Goblin Mode, 24 Hours Later
GPT-5.2 outputs 'goblin' 80% of the time, but GPT-5.5 avoids it entirely.
A viral phenomenon dubbed 'goblin mode' has emerged in OpenAI's GPT-5.2, where the model fixates on words like 'goblin' up to 80% of the time in response to prompts like 'Creature that starts with G.' LM Arena provided traffic evidence showing a spike in goblin-related outputs from GPT-5 models over time, calling it 'GPT-5.5 run free.' Researcher Dylan Bowman ran 10-shot tests across GPT-5, 5.1, 5.2, 5.4, and 5.5, finding GPT-5.2 most goblin-prone—8 out of 10 times for 'g___n' prompts—while GPT-5.5 never produced 'goblin' in that test. The Codex system prompt, which instructs the model to avoid goblins, surprisingly flipped GPT-5.4's goblin valence from 80% bad to 100% good.

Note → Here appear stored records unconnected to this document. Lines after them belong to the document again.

import Mathlib.Algebra.MvPolynomial.Funext
import Mathlib.Algebra.MvPolynomial.Supported
import Literature.Computability.AlgebraicComplexity.OrbitCoordinateRingProofs
import Literature.NumberTheory.DiophantineGeometry.GLHighestWeightFacts
import HarnessLib

/-!
# Highest weights of coordinate rings of orbit closures: partition form, dominance, and
# BIP's Theorem 4.9 (Kadish–Landsberg) — proved on the orbit

Let `k` be an infinite field, `σ` a finite linearly ordered set of variables, `f ∈ k[x_σ]`, and
`k[Δ_m[f]] = k[Sym^m] ⧸ I(GL · f)` the coordinate ring of the orbit closure of `f` in degree `m`
(G20's `OrbitCoordRing f m` with its `GL σ k`-action `orbitCoordRep f m`; highest weights for the
upper triangular Borel as in `GLHighestWeight.lean`). This file proves, WITHOUT complete
reducibility or Schur–Weyl theory, the standard shape constraints on the highest weights `χ`
occurring in `k[Δ_m[f]]`:

* `isDominant_of_hasHighestWeight_orbitCoordRep`: `χ` is dominant;
* `exists_eq_dualOfPartition_of_hasHighestWeight_orbitCoordRep`: `χ = λ^*` is the dual weight of
  a partition `λ ⊢ D·m` (`D` the degree) with at most `|σ|` parts (BLMW 2011 (5.2.2));
* `exists_size_eq_and_mul_le_of_hasHighestWeight_orbitCoordRep_X_pow_mul` = BIP Thm. 4.9(2)
  (Kadish–Landsberg): for a padded form `f = X_a^r p`, `λ₁ ≥ r D`;
* `apply_eq_zero_of_hasHighestWeight_orbitCoordRep_of_vars_subset` = BIP Thm. 4.9(1): for `f` in
  the variables `A ⊆ σ` only, `ℓ(λ) ≤ |A|`.

BIP (arXiv:1604.06431v3) Thm. 4.9: "(1) Assume `π : V → W` is a projection, `p ∈ Sym^n W^*`, and
let `Z` denote the `GL(V)`-orbit closure of `π^*(p) ∈ Sym^n V^*`. If `λ ⊢ nd` occurs in `ℂ[Z]_d`,
then `ℓ(λ) ≤ dim W`. (2) Let `q = X^{n-m} p` where `X ∈ V^*` and `p ∈ Sym^m V^*` for `m ≤ n`. Let
`Z` denote the `GL(V)`-orbit closure of `q`. If `λ ⊢ nd` occurs in `ℂ[Z]_d`, then `|λ̄| ≤ md`"
(equivalently `λ₁ ≥ (n-m)d`); BIP Thm. 2.1 ([27] = Kadish–Landsberg 2014) is the special case of
the padded permanent. BIP prove Thm. 4.9 with their tableau calculus (Thm. 4.7); the proofs here
are different and elementary.

## Method (all statements over an infinite field)

A nonzero `B`-semi-invariant `x ∈ k[Δ_m[f]]` of weight `χ` lifts to `F ∈ k[Sym^m]`,
`F ∉ I(GL · f)`, with `b · F - χ(b) F ∈ I(GL · f)` for upper triangular `b`
(`exists_lift_of_mem_highestWeightSpace_orbitCoordRep`); since the ideal vanishes on the orbit,
`F(b⁻¹ · q) = χ(b) F(q)` at every orbit point `q` (`aeval_formCoeff_inv_eq_of_sub_mem`), and
`F(g · f) ≠ 0` for `g` in a nonempty Zariski open subset of `GL`
(`exists_gl_aeval_ne_zero_and_eval_ne_zero`, via Mathlib's `MvPolynomial.eq_of_eval_eq_on_gl`).
§1 computes the torus action on monomials of `k[Sym^m]` (`coordSubst_monomial_of_isDiagonalGL`:
the monomial `∏ X_d^{s(d)}` has weight `monWeight s = -∑ s(d) d`) and proves linear independence
of torus characters (`eq_zero_of_sum_mul_weightChar_eq_zero`), whence the **master lemma**
`exists_monWeight_eq_of_sub_mem`: at an orbit point `q` with `F(q) ≠ 0` some monomial of `F` has
torus weight exactly `χ` and all its coordinates nonzero at `q`. Consequences: `χ ≤ 0` and
`|χ| = -m D` (§4); choosing `q = X_{iₘ}^r p₁` (§5, a column-`iₘ` Borel element) gives Thm. 4.9(2);
choosing `q ∈ k[X_T]`, `T` the top `|A|` indices (§6, big Schubert cell: a unipotent `b = 1 + C`,
`C² = 0`, built from the inverse of the `T × A` minor of a generic `g`) gives Thm. 4.9(1).
Dominance (§3) probes the `GL₂ ⊂ GL_σ` at a pair `i < j` (`blockTwo`): with
`A(s) = (0,-1;1,s) = b(s) u(1/s)`, `b(s) = (1/s,-1;0,s)` upper triangular, the identity
`F(A(s) · q) s^{χ_j-χ_i} = F(u(1/s) · q)` between a polynomial in `s` and a polynomial in `1/s` with
nonzero constant term forces `χ_i ≥ χ_j` (`Polynomial.eval_zero_eq_zero_of_mul_pow_eq_eval_inv`).

## References

* P. Bürgisser, C. Ikenmeyer, G. Panova, *No occurrence obstructions in geometric complexity
  theory*, J. AMS 32 (2019) = arXiv:1604.06431v3, Thm. 2.1, Thm. 4.9 (key
  `BurgisserIkenmeyerPanovaJAMS2019`).
* P. Bürgisser, J.M. Landsberg, L. Manivel, J. Weyman, *An overview of mathematical issues arising
  in the geometric complexity theory approach to VP ≠ VNP*, SIAM J. Comput. 40 (2011), §4.4,
  (5.2.2) (key `BurgisserEtAl2011`).
* K. Mulmuley, M. Sohoni, *Geometric complexity theory I*, SIAM J. Comput. 31 (2001), §4–§5 (key
  `MulmuleySohoniSIAM2001`).
* W. Fulton, J. Harris, *Representation Theory*, GTM 129, §15.1, §15.3, §15.5, Ex. 15.50 (key
  `FultonHarrisGTM129`); R. Goodman, N. Wallach, *Symmetry, Representations, and Invariants*,
  GTM 255, §2.4.1, §3.1.3, Thm. 3.2.5 (key `GoodmanWallachGTM255`).
-/

open MvPolynomial

namespace Literature.Computability.AlgebraicComplexity

variable {σ k : Type*} [Fintype σ] [LinearOrder σ] [Field k]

Hypotheses from AI experts include RLHF rater bias (SlateStarCodex), reward hacking generalization (qorprate), and a 'cursed behaviour' pattern from code training (AndyAyrey). Amanda Askell joked that 'human labelers just love goblins.' The phenomenon highlights how subtle training quirks can create bizarre, non-robust behaviors in large language models, even as newer versions like GPT-5.5 appear corrected. Users cannot reliably replicate goblin mode in the ChatGPT app, suggesting it may be a transient artifact of specific model versions and prompt engineering.

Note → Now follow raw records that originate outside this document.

/-- **Volume comparison for the radial step map** (the continuous form of Tao's counting
estimates for parent balls). Let `G : ℝ³ → [0,∞]` be measurable, `μ ≥ 1`, `0 ≤ r₁ ≤ r₂`, and
`K ≥ 0` with `r² ≤ K (p + μ(r - p))²` and `0 < p + μ(r - p)` for `r ∈ (r₁, r₂)`. Then
`∫_{r₁<|y-x₀|<r₂} G(T y) dy ≤ K μ⁻¹ ∫_{s₁<|z-x₀|<s₂} G(z) dz`, `sᵢ = p + μ(rᵢ - p)`
(`T = radialStep x₀ p μ`). [cite: Tao2011, §10, proof of Thm. 10.1 (p. 33, "Σ_{k≥0}(1+k)^{10}Σ_{i:pᵏ(i)=j} rᵢ⁴ ≲ rⱼ⁴")] -/
theorem lintegral_shell_comp_radialStep_le {G : ℝ³ → ℝ≥0∞} (hG : Measurable G) (hμ : 1 ≤ μ)
    {r₁ r₂ K : ℝ} (hr₁ : 0 ≤ r₁) (hK0 : 0 ≤ K)
    (hK : ∀ r ∈ Ioo r₁ r₂, r ^ 2 ≤ K * (p + μ * (r - p)) ^ 2)
    (hpos : ∀ r ∈ Ioo r₁ r₂, 0 < p + μ * (r - p)) :
    ∫⁻ y in openShell x₀ r₁ r₂, G (radialStep x₀ p μ y) ≤
      ENNReal.ofReal K * ENNReal.ofReal μ⁻¹ *
        ∫⁻ z in openShell x₀ (p + μ * (r₁ - p)) (p + μ * (r₂ - p)), G z := by
  set s₁ := p + μ * (r₁ - p) with hs₁
  set s₂ := p + μ * (r₂ - p) with hs₂
  have hSm := measurableSet_openShell x₀ r₁ r₂
  have hS'm := measurableSet_openShell x₀ s₁ s₂
  -- both sides in polar coordinates about `x₀`
  have hL : ∫⁻ y in openShell x₀ r₁ r₂, G (radialStep x₀ p μ y) =
      ∫⁻ α : sphere (0 : ℝ³) 1, (∫⁻ r in Ioi (0 : ℝ),
        (openShell x₀ r₁ r₂).indicator (fun y => G (radialStep x₀ p μ y)) (x₀ + r • (α : ℝ³)) *
          ENNReal.ofReal (r ^ 2)) ∂σ₂ := by
    rw [← lintegral_indicator hSm]
    exact lintegral_eq_lintegral_sphere_polar_center x₀ _
      (((hG.comp (measurable_radialStep x₀ p μ))).indicator hSm)
  have hR : ∫⁻ z in openShell x₀ s₁ s₂, G z =
      ∫⁻ α : sphere (0 : ℝ³) 1, (∫⁻ s in Ioi (0 : ℝ),
        (openShell x₀ s₁ s₂).indicator G (x₀ + s • (α : ℝ³)) * ENNReal.ofReal (s ^ 2)) ∂σ₂ := by
    rw [← lintegral_indicator hS'm]
    exact lintegral_eq_lintegral_sphere_polar_center x₀ _ (hG.indicator hS'm)
  rw [hL, hR, ← lintegral_const_mul' _ _ (ENNReal.mul_ne_top ENNReal.ofReal_ne_top ENNReal.ofReal_ne_top)]
  refine lintegral_mono fun α => ?_
  have hα : ‖(α : ℝ³)‖ = 1 := by simp
  -- the ray function `H(s) = G(x₀ + sα)`
  set H : ℝ → ℝ≥0∞ := fun s => G (x₀ + s • (α : ℝ³)) with hHdef
  -- rewrite the inner integrals as integrals over the radial intervals
  have hnorm : ∀ r : ℝ, 0 < r → ‖x₀ + r • (α : ℝ³) - x₀‖ = r := fun r hr => by
    rw [add_sub_cancel_left, norm_smul, Real.norm_of_nonneg hr.le, hα, mul_one]
  have hLi : ∫⁻ r in Ioi (0 : ℝ), (openShell x₀ r₁ r₂).indicator (fun y => G (radialStep x₀ p μ y))
        (x₀ + r • (α : ℝ³)) * ENNReal.ofReal (r ^ 2) =
      ∫⁻ r in Ioo r₁ r₂, H (p + μ * (r - p)) * ENNReal.ofReal (r ^ 2) := by
    rw [← lintegral_indicator measurableSet_Ioi, ← lintegral_indicator measurableSet_Ioo]
    refine lintegral_congr fun r => ?_
    by_cases hr : r ∈ Ioo r₁ r₂
    · have hr0 : 0 < r := hr₁.trans_lt hr.1
      have hmem : x₀ + r • (α : ℝ³) ∈ openShell x₀ r₁ r₂ := by
        rw [mem_openShell, hnorm r hr0]; exact hr
      rw [indicator_of_mem (mem_Ioi.2 hr0), indicator_of_mem hr, indicator_of_mem hmem, hHdef]
      simp only
      rw [radialStep_ray hr0 hα]
    · rw [indicator_of_notMem hr]
      by_cases hr0 : r ∈ Ioi (0 : ℝ)
      · rw [indicator_of_mem hr0, indicator_of_notMem, zero_mul]
        rw [mem_openShell, hnorm r hr0]
        exact hr
      · rw [indicator_of_notMem hr0]
  have hRi : ∫⁻ s in Ioi (0 : ℝ), (openShell x₀ s₁ s₂).indicator G (x₀ + s • (α : ℝ³)) *
        ENNReal.ofReal (s ^ 2) = ∫⁻ s in Ioo s₁ s₂, H s * ENNReal.ofReal (s ^ 2) := by
    rw [← lintegral_indicator measurableSet_Ioi, ← lintegral_indicator measurableSet_Ioo]
    refine lintegral_congr fun s => ?_
    by_cases hs : s ∈ Ioo s₁ s₂
    · -- `s > 0` since `s₁ ≥ 0`? we only know `0 < p + μ(r - p)` on the open interval; use it
      have hs0 : 0 < s := by
        -- `s = p + μ(r - p)` for `r = p + (s - p)/μ ∈ (r₁, r₂)`
        have hμ0 : 0 < μ := one_pos.trans_le hμ
        set r := p + (s - p) / μ with hr
        have hsr : s = p + μ * (r - p) := by rw [hr]; field_simp; ring
        have hrmem : r ∈ Ioo r₁ r₂ := by
          rw [mem_Ioo] at hs ⊢
          rw [hs₁, hs₂] at hs
          constructor
          · by_contra h; push Not at h
            have : s ≤ s₁ := by rw [hsr, hs₁]; nlinarith
            linarith [hs.1]
          · by_contra h; push Not at h
            have : s₂ ≤ s := by rw [hsr, hs₂]; nlinarith
            linarith [hs.2]
        rw [hsr]; exact hpos r hrmem
      have hmem : x₀ + s • (α : ℝ³) ∈ openShell x₀ s₁ s₂ := by
        rw [mem_openShell, hnorm s hs0]; exact hs
      rw [indicator_of_mem (mem_Ioi.2 hs0), indicator_of_mem hs, indicator_of_mem hmem]
    · rw [indicator_of_notMem hs]
      by_cases hs0 : s ∈ Ioi (0 : ℝ)
      · rw [indicator_of_mem hs0, indicator_of_notMem, zero_mul]
        rw [mem_openShell, hnorm s hs0]
        exact hs
      · rw [indicator_of_notMem hs0]
  rw [hLi, hRi]
  exact lintegral_ray_comp_affine_le H hμ hK0 hK

end Volume

end Literature.Analysis.FluidPDE

end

- GPT-5.2 outputs 'goblin' 80% of the time for 'g___n' prompts, while GPT-5.5 never does.
- LM Arena confirmed the trend with traffic data showing goblin-related output spikes across GPT models.
- Codex system prompt flips GPT-5.4's goblin valence from 80% bad to 100% good.
Why It Matters
Reveals how RLHF and training quirks create bizarre model behaviors that can persist across versions.